Ich war mir sicher, dass Dylan ihm die Wahrheit gesagt hatte. Eigentlich hatte er keinen Grund, um zu lügen. Wenn wirklich was wäre, hätte er mir schon längst geschrieben.

„Hast du ihn eigentlich schon wegem dem Halloween Ball gefragt?", wechselte Casper das Thema. „Nein, ich wollte warten, bis er wieder aus dem Krankenhaus raus ist", erklärte ich.
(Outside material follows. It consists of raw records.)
variable {F : Type} [Field F] [ValuativeRel F] [TopologicalSpace F] [IsNonarchimedeanLocalField F] [CharZero F]
  {p : ℕ} [Fact p.Prime] [Fact (¬ IsUnit (p : integerC F))] [IsAdicComplete (Ideal.span {(p : integerC F)}) (integerC F)]
  (hp : valuation F p < 1) (hF : Function.Surjective (fontaineTheta (integerC F) p))

/-! ## §1 The calibration element `Λ_u = ℓ_u + ι_F(log_p u)`: a Teichmüller logarithm with `θ(Λ_u) = ι_F(log_p u)`, `σΛ_u = Λ_u + a(σ)t` -/

/-- ★ **`Λ_u = ℓ_u + ι_F(log_p u)` is a Teichmüller logarithm modulo `Fil^k`** for a unit `u ≡ 1 (mod p)` (`ũ₀ = 1`): it is congruent to
`log[ũ]` (`BdRPlusLogTeichUnit`). [cite: BlochKato1990, Ex. 3.10.1] [cite: FontaineOuyang2022, §6.1] -/
theorem isTeichLog_unitKummerLog_add_embBdRHom {u : F} (hu : u ≠ 0) (hu1 : ‖algebraMap F (NormedAlgClosure F) u‖ ≤ 1)
    (hx0 : PreTilt.coeff 0 (rootTilt p (algebraMap F (NormedAlgClosure F) u) hu1) = 1) {k : ℕ} (hk : 1 ≤ k) :
    IsTeichLog k ((of F p).symm (unitKummerLog hp hF hu hu1) +
      embBdRHom hp hF (letI := PadicField.normedField F p hp; unitLog u)) := by
  have hyI := (teichmuller_sub_one_mem_span_p_xi_iff_coeff_zero (rootTilt p (algebraMap F (NormedAlgClosure F) u) hu1)).2 hx0
  obtain ⟨L, hL⟩ := GaloisContinuity.exists_isLogModFil hyI k
  have hmem := IsLogModFil.sub_unitKummerLog_sub_embBdRHom_unitLog_mem hp hF hu hu1 hx0 hk hL
  refine IsTeichLog.of_sub_mem ⟨_, hx0, hL⟩ ?_
  rw [← neg_sub]
  exact (Ideal.neg_mem_iff _).2 hmem

/-- `θ(Λ_u) = ι_F(log_p u)` (`ℓ_u ∈ Fil¹ = ker θ`). [cite: BlochKato1990, Ex. 3.10.1] [cite: Kato1993LNM1553, Ch. II §1.4.4] -/
theorem thetaBdR_unitKummerLog_add_embBdRHom {u : F} (hu : u ≠ 0) (hu1 : ‖algebraMap F (NormedAlgClosure F) u‖ ≤ 1) :
    thetaBdR ((of F p).symm (unitKummerLog hp hF hu hu1) + embBdRHom hp hF (letI := PadicField.normedField F p hp; unitLog u)) =
      algebraMap F (CompletedAlgClosure F) (letI := PadicField.normedField F p hp; unitLog u) := by
  have h0 : thetaBdR ((of F p).symm (unitKummerLog hp hF hu hu1)) = 0 := by
    rw [← RingHom.mem_ker, ker_thetaBdR_eq_span, ← mem_filOne_iff]
    exact kummerUnitLog_mem_filOne hp hF _ _ _ _
  rw [map_add, h0, zero_add, thetaBdR_embBdRHom]

/-- `σ(Λ_u) = Λ_u + a(σ) · t` with `a(σ) = kummerExp σ` (`σ ℓ_u = ℓ_u + a(σ)t`, `σ ι_F = ι_F`). [cite: BlochKato1990, Ex. 3.10.1]
[cite: Kato1993LNM1553, Ch. II §1.4.4] -/
theorem gal_unitKummerLog_add_embBdRHom {u : F} (hu : u ≠ 0) (hu1 : ‖algebraMap F (NormedAlgClosure F) u‖ ≤ 1)
    (σ : absoluteGaloisGroup F) :
    gal F p σ (unitKummerLog hp hF hu hu1 + of F p (embBdRHom hp hF (letI := PadicField.normedField F p hp; unitLog u))) =
      (unitKummerLog hp hF hu hu1 + of F p (embBdRHom hp hF (letI := PadicField.normedField F p hp; unitLog u))) +
        of F p (qpToBdR (kummerExp (p := p) σ ((map_ne_zero_iff _ (algebraMap F (NormedAlgClosure F)).injective).2 hu)
          (NormedAlgClosure.smul_algebraMap σ u) : ℚ_[p]) * tBdR) := by
  rw [map_add, gal_of, galBdRPlus_embBdRHom, unitKummerLog,
    gal_kummerUnitLog_eq hp hF σ ((map_ne_zero_iff _ (algebraMap F (NormedAlgClosure F)).injective).2 hu) hu1
      (NormedAlgClosure.smul_algebraMap σ u)]
  ring

/-! ## §2 The recognition identity from the `X₂`-membership of the resolution -/

section Recognition

variable {K₀ : Type} [Field K₀] [Algebra K₀ F] (W : WeierstrassCurve K₀)
  (e : (k : ℕ) → geomTorsion W ((p ^ k : ℕ) : ℤ) → geomTorsion W ((p ^ k : ℕ) : ℤ) → AlgebraicClosure K₀)
  (hμ : ∀ k S T, e k S T ^ (p ^ k) = 1) (hadd₁ : ∀ k S₁ S₂ T, e k (S₁ + S₂) T = e k S₁ T * e k S₂ T)
  (hadd₂ : ∀ k S T₁ T₂, e k S (T₁ + T₂) = e k S T₁ * e k S T₂)
  (hgal : ∀ k (σ : absoluteGaloisGroup K₀) (S T : geomTorsion W ((p ^ k : ℕ) : ℤ)), σ • e k S T = e k (σ • S) (σ • T))
  (hcompat : ∀ k (S T : geomTorsion W ((p ^ (k + 1) : ℕ) : ℤ)),
    e k (torsionMulHom W (p ^ (k + 1)) (p ^ k) p (pow_succ p k).symm S)
      (torsionMulHom W (p ^ (k + 1)) (p ^ k) p (pow_succ p k).symm T) = e (k + 1) S T ^ p)
  {Pω Pη : W.tateModule p →+ BdRPlusTop F p}
  (hPω : ∀ (σ : absoluteGaloisGroup F) (a : W.tateModule p), gal F p σ (Pω a) = Pω (restrictedTateRep W F p σ a))
  (hPη : ∀ (σ : absoluteGaloisGroup F) (a : W.tateModule p), gal F p σ (Pη a) = Pη (restrictedTateRep W F p σ a))
  (hLeg : ∀ S T : W.tateModule p, Pω S * Pη T - Pη S * Pω T =
    periodLine F p ((weilContPairingPadic W F p e hμ hadd₁ hadd₂ hgal hcompat).toLin S T))

/-- `p^n · L ∈ X⁰_k` for `L ∈ X⁰_k` (bookkeeping form of `IsTeichLog.natCast_mul`). [cite: FontaineOuyang2022, §6.1] -/
theorem _root_.Literature.NumberTheory.PAdicHodge.GaloisContinuity.IsTeichLog.prime_pow_mul {k : ℕ}
    {L : BDeRhamPlus (integerC F) p} (hL : IsTeichLog k L) (n : ℕ) : IsTeichLog k ((p : BDeRhamPlus (integerC F) p) ^ n * L) := by
  rw [← Nat.cast_pow]; exact hL.natCast_mul _

include hPω hPη hLeg in
/-- **The twisted cochain identity of the error cochain.** For the Legendre resolution `x̃(a) = Pη(a) b_ω − Pω(a) b_η` of a cocycle `κ`
integrated by `(b_ω, b_η)`, an additive `ψ`, an element `Λ` with `σΛ = Λ + a(σ)·t` and any `M`, the cochain
`E(σ) = p^A · (p^N x̃(η σ)) − ψ(σ) · Λ − p^C (σM − M)` satisfies **`E(στ) = E(σ) + σE(τ) + ι(d(σ,τ))`** with
`d(σ,τ) = ε^{ψ(τ) a(σ)} − p^{A+N} · e_∞(κ σ, σ η τ)` (`∂x̃ = κ`, the Legendre relation, `∂Λ = a·t`).
[cite: Kato1993LNM1553, Ch. II, proof of Lemma 1.4.3 and §1.4.4] [cite: NeukirchSchmidtWingberg2008, I §3 (1.3.2)] -/
theorem errorCochain_identity (η κ : contOneCocycles (restrictedTateRep W F p).toTopRep) {bω bη : BdRPlusTop F p}
    (hbω : ∀ τ, Pω (κ.1 τ) = gal F p τ bω - bω) (hbη : ∀ τ, Pη (κ.1 τ) = gal F p τ bη - bη)
    (ψ : absoluteGaloisGroup F → ℤ_[p]) (hψ : ∀ σ τ, ψ (σ * τ) = ψ σ + ψ τ) {Λ M : BdRPlusTop F p} {a : absoluteGaloisGroup F → ℤ_[p]}
    (hΛgal : ∀ σ, gal F p σ Λ = Λ + of F p (qpToBdR (a σ : ℚ_[p]) * tBdR)) (A N C : ℕ) (σ τ : absoluteGaloisGroup F) :
    ((p : BdRPlusTop F p) ^ A * ((p : BdRPlusTop F p) ^ N * (Pη (η.1 (σ * τ)) * bω - Pω (η.1 (σ * τ)) * bη)) -
        of F p (qpToBdR ((ψ (σ * τ) : ℤ_[p]) : ℚ_[p])) * Λ - (p : BdRPlusTop F p) ^ C * (gal F p (σ * τ) M - M)) =
      ((p : BdRPlusTop F p) ^ A * ((p : BdRPlusTop F p) ^ N * (Pη (η.1 σ) * bω - Pω (η.1 σ) * bη)) -
          of F p (qpToBdR ((ψ σ : ℤ_[p]) : ℚ_[p])) * Λ - (p : BdRPlusTop F p) ^ C * (gal F p σ M - M)) +
        galRepr F p σ ((p : BdRPlusTop F p) ^ A * ((p : BdRPlusTop F p) ^ N * (Pη (η.1 τ) * bω - Pω (η.1 τ) * bη)) -
          of F p (qpToBdR ((ψ τ : ℤ_[p]) : ℚ_[p])) * Λ - (p : BdRPlusTop F p) ^ C * (gal F p τ M - M)) +
        periodLine F p (epsLineEquiv F p (ψ τ * a σ) -
          (((p ^ (A + N) : ℕ) : ℤ) • (weilContPairingPadic W F p e hμ hadd₁ hadd₂ hgal hcompat).toLin (κ.1 σ)
            (restrictedTateRep W F p σ (η.1 τ)))) := by
  have e3 : η.1 (σ * τ) = η.1 σ + restrictedTateRep W F p σ (η.1 τ) := η.2 σ τ
  have eω : gal F p σ bω = bω + Pω (κ.1 σ) := by rw [hbω]; ring
  have eη : gal F p σ bη = bη + Pη (κ.1 σ) := by rw [hbη]; ring
  have hL := hLeg (κ.1 σ) (restrictedTateRep W F p σ (η.1 τ))
  have hgq : ∀ x : ℚ_[p], gal F p σ (of F p (qpToBdR x)) = of F p (qpToBdR x) := fun x => by rw [gal_of, galBdRPlus_qpToBdR]
  have hdι : periodLine F p (epsLineEquiv F p (ψ τ * a σ) -
      (((p ^ (A + N) : ℕ) : ℤ) • (weilContPairingPadic W F p e hμ hadd₁ hadd₂ hgal hcompat).toLin (κ.1 σ)
        (restrictedTateRep W F p σ (η.1 τ)))) =
      of F p (qpToBdR ((ψ τ : ℤ_[p]) : ℚ_[p])) * of F p (qpToBdR (a σ : ℚ_[p]) * tBdR) -
        (p : BdRPlusTop F p) ^ (A + N) *
          periodLine F p ((weilContPairingPadic W F p e hμ hadd₁ hadd₂ hgal hcompat).toLin (κ.1 σ)
            (restrictedTateRep W F p σ (η.1 τ))) := by
    simp only [map_sub, map_zsmul, periodLine_epsLineEquiv, PadicInt.coe_mul, map_mul, zsmul_eq_mul, Int.cast_natCast,
      Int.cast_pow, Nat.cast_pow]
    ring
  have hgalE : gal F p σ ((p : BdRPlusTop F p) ^ A * ((p : BdRPlusTop F p) ^ N * (Pη (η.1 τ) * bω - Pω (η.1 τ) * bη)) -
        of F p (qpToBdR ((ψ τ : ℤ_[p]) : ℚ_[p])) * Λ - (p : BdRPlusTop F p) ^ C * (gal F p τ M - M)) =
      (p : BdRPlusTop F p) ^ A * ((p : BdRPlusTop F p) ^ N *
        (Pη (restrictedTateRep W F p σ (η.1 τ)) * (bω + Pω (κ.1 σ)) - Pω (restrictedTateRep W F p σ (η.1 τ)) * (bη + Pη (κ.1 σ)))) -
      of F p (qpToBdR ((ψ τ : ℤ_[p]) : ℚ_[p])) * (Λ + of F p (qpToBdR (a σ : ℚ_[p]) * tBdR)) -
      (p : BdRPlusTop F p) ^ C * (gal F p (σ * τ) M - gal F p σ M) := by
    simp only [map_sub, map_mul, map_pow, map_natCast, hPω, hPη, eω, eη, hΛgal, gal_gal, hgq]
  rw [galRepr_apply, hgalE, hdι, e3, map_add, map_add, hψ, PadicInt.coe_add, map_add, map_add]
  linear_combination (-((p : BdRPlusTop F p) ^ A * (p : BdRPlusTop F p) ^ N)) * hL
Verstehend nickte er. Casper schien mir ein wenig geknickt zu sein. Er hatte niemanden, den er fragen konnte. Als ich mit ihm über den Ball geredet hatte, hatte er mir erzählt, dass er sonst immer mit Ruby dorthin gegangen war. Ruby war dieses Mal nur vergeben.

„Ein Leben ohne Sex ist scheiße", schnaubte Casper belustigt. „Ist aushaltbar", schmunzelte ich. „Du und Dylan hatten noch nicht?", fragte er skeptisch. „Nein. Ich möchte ihm auch seine Zeit lassen wegen der Vorgeschichte", meinte ich. „Das ist gut. Bei seiner Verletzung seid ihr eh gezwungen noch eine Weile zu warten", schätzte er.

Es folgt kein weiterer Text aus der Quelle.